Diria que, embora o próprio Subcomandante Marcos (No dia 9 de fevereiro em 1995, o governo mexicano declarou publicamente que conhecia a identidade do Subcomandante Marcos, identificando-o como Rafael Sebastián Guillén Vicente (Tampico, Tamaulipas México, nascido em 19 de junho de 1957), ex-aluno da Faculdade de Filosofia e Letras da Universidade Nacional Autônoma do México (UNAM) e professor da Universidade Autónoma Metropolitana (UAM), em Cidade do México) diga que não querem depor o Governo e que suas armas são para defesa, a EZLN nasce para uma revolução dentro da revolução, considerando-se que é um grupo armado, organizado previamente, com práticas militares, palavras de ordem e hierarquia, querem a total ruptura com a ordem política, econômica e social, e que o Governo que negam desde o nascimento está nas mãos do mesmo partido desde a vitória revolução da mexicana.

O movimento defende uma gestão autônoma e democrática do território, a participação direta da população, a partilha da terra e da colheita.
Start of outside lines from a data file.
import Summits.QuantumFields.YangMills.Theorems.UnitScaleTiltFluctuationComparisonRegPrGlobalSlackKernelLegChi
import HarnessLib

/-!
# `UnitScaleTiltFluctuationComparisonRegPrGlobalSlackKernelLegRef` — THE TWO-RUN ROWS OF 3⁗χ AS PER-RUN ROWS AGAINST RUN-INDEPENDENT REFERENCE OBJECTS
# (crux `FluctuationComparisonRegPrIntL`, stmt-QuantumFields-20520, skeleton v5kC, STUB 3⁗χ `stub_globalTwoRunSlackFamChi`; width seat ym-ust-20520-w1 g0, count-neutral helper)

WHY.  By name, 3⁗χ is `GlobalSlackKernelLeg.K1aLegRowsRChi` (★r1 g4, `…KernelLegChi`): five analytic leg rows over ONE chart family `(Φ, e, B)` at the χ-record's canonical
polymerisation.  Three of them — (43) `KernelLegPointwiseΦ`, (44) `CfgDistΦ`, the seventh-order residual row — speak, clause by clause, about ONE run's package.  Two do not:
K1a `FlatKernelLegCauchyΦ` (run `K+1`'s transported flat kernels against run `K`'s) and `CfgDistCauchyΦ` (run `K+1`'s loop variables against run `K`'s).  Over the per-`K`
`Classical.choice` witnesses of the hypothesis `OfV3ChiAt` (a SEPARATE existential for every `K`) a genuinely cross-`K` row is unprovable in principle (finding F-g4-1, OWNER
RULING g20-№3 §1: a statement about `Classical.choice`'s value is provable only if it holds for EVERY admissible witness).  [King1986]'s own mechanism for Thm 3.4 is not a
bare two-run statement either: Prop. 3.6 (3.56) compares the `k`-step and the `(k+n)`-step graph amplitudes through the slice decomposition (3.58)–(3.61) and is UNIFORM IN `n`,
i.e. each run's `k`-step kernels are within `L^{−γk}` of the `n → ∞` LIMIT kernels — a PER-RUN statement against a run-independent reference.  This file types that reading:

* §1 `KerHeightFree Ψ` (a reference chart family whose flat kernels of orders 2…6 are EXACTLY matched across the two runs along the bond transport — the limit family),
  the per-run row `KernelRefΦ D Φ Ψ dist κ′ κ a C` (run `K`'s weighted kernels at `(b, Y)` AND run `K+1`'s at `(b+1, refineSet Y)` are each within `C·e^{−κ𝓛}·(L^{−(1+b)})^a`
  of the reference — two clauses, each about ONE run, indexed like the rows of record), `flatKernelLegCauchyΦ_of_heightFree` (a height-free family carries K1a with `C = 0`)
  and **`flatKernelLegCauchyΦ_of_ref`**: `KerHeightFree Ψ → KernelRefΦ D Φ Ψ … C → FlatKernelLegCauchyΦ D Φ … (2C)` (triangle inequality).
* §2 the same for the loop variables: `RefCfgCoherent BR` (a reference configuration functional of the coarse field, matched across the runs), the per-run row
  `CfgRefΦ D B BR dist b₀ p₀ a C_B`, **`cfgDistCauchyΦ_of_ref`**: `RefCfgCoherent BR → CfgRefΦ … C_B → CfgDistCauchyΦ … (2C_B)`.
* §3 the sockets **`K1aLegRowsRefChi`** (ALL FIVE rows per-run; the reference objects `Ψ, BR` are quantified BEFORE the hypothesis `OfV3ChiAt`, so they depend on the family,
  the record and the coupling only — never on the (α) witnesses) and **`K1aLegRowsRefKChi`** (kernels per-run, loop variables two-run as before), the reductions
  `k1aLegRowsRChi_of_RefChi`, `k1aLegRowsRChi_of_RefKChi`, and the capstones **`globalTwoRunSlackFamChi_of_k1aLegRowsRefChi`** / **`…_of_k1aLegRowsRefKChi`** :
  ⟨THE TEXT OF `stub_globalTwoRunSlackFamChi` VERBATIM⟩.
CONSEQUENCE FOR THE v4 (α) RECORD (NODE O): 3⁗χ closes over per-`K` choice witnesses as soon as each run's record DISPLAYS, besides (43)/(44)/(M1)+(57), the closeness of its
step charts' flat kernels to a FIXED height-free reference family (a tree `def`, [King1986] Prop. 3.6's limit kernels) and of its loop variables to a FIXED coherent reference
functional — no recipe for a coherent family and no two-run row inside the record are needed.  HONEST FRAMING: hypothesis schemas + triangle inequalities; nothing of
[Balaban1985UV3] / [King1986] is asserted; registry untouched; YM₃ on T³ (route `UnitScaleTilt`) is a rung, not the Clay problem, not 𝕋⁴, not a mass gap.

References: C. King, CMP 102 (1986) 649–677 [King1986] (Thm 3.4 (3.9) p.656, Prop. 3.6 (3.56) p.662, (3.58)–(3.61) p.663, Prop. 3.9 (3.71)–(3.74) p.665); T. Bałaban,
CMP 102 (1985) 255–275 [Balaban1985UV3] ((43)–(45) pp.266–267, (57) p.270); CMP 109 (1987) 249–301 [Balaban1987RG1] ((0.1) p.251).
-/

set_option autoImplicit false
A decepção dos Zapatistas pode ser sintetizada em um pequeno trecho de Bakunin:

“… Assim, nenhum Estado, por mais democráticas que sejam as suas formas, mesmo a república política mais vermelha, popular apenas no sentido desta mentira conhecida sob o nome de representação do povo, está em condições de dar a este o que ele precisa, isto é, a livre organização de seus próprios interesses, de baixo para cima, sem nenhuma ingerência, tutela ou coerção de cima, porque todo Estado, mesmo o mais republicano e mais democrático, mesmo pseudopopular como o Estado imaginado pelo Sr. Marx, não é outra coisa, em sua essência, senão o governo das massas de cima para baixo, com uma minoria intelectual, e por isto mesmo privilegiada, dizendo compreender melhor os verdadeiros interesses do povo, mais do que o próprio povo. […] […] Porque o Estado é precisamente sinônimo de coerção, domínio pela força, camuflada, se possível, e, se necessário, brutal e nua. […]”

download            A Revolução mexicana garantira aos povos, em sua Constituição, art. 27, que a terra seria comunal e que as riquezas dela extraídas seriam utilizadas em prol deste próprio povo. Como nas palavras de Bakunin, os “intelectuais” do Poder entenderam, a revelia da opinião popular, que tal artigo era inconveniente e prejudicava aos interesses do Estado, sendo modificado, submetendo a grande parte da população a uma situação de exploração e penúria.

No que pese o sub Marcos ser influenciado por Marx e Gramsci, o que pregam os Zapatistas, e colocam em prática nas condições que vivem, é a total abolição do Estado, sendo todas as decisões, das mais simples às mais complexas, tomadas em um consenso entre todos os interessados, existindo apenas um conselho, por eles mesmos escolhidos, para a orientação e desenvolvimento das questões acertadas.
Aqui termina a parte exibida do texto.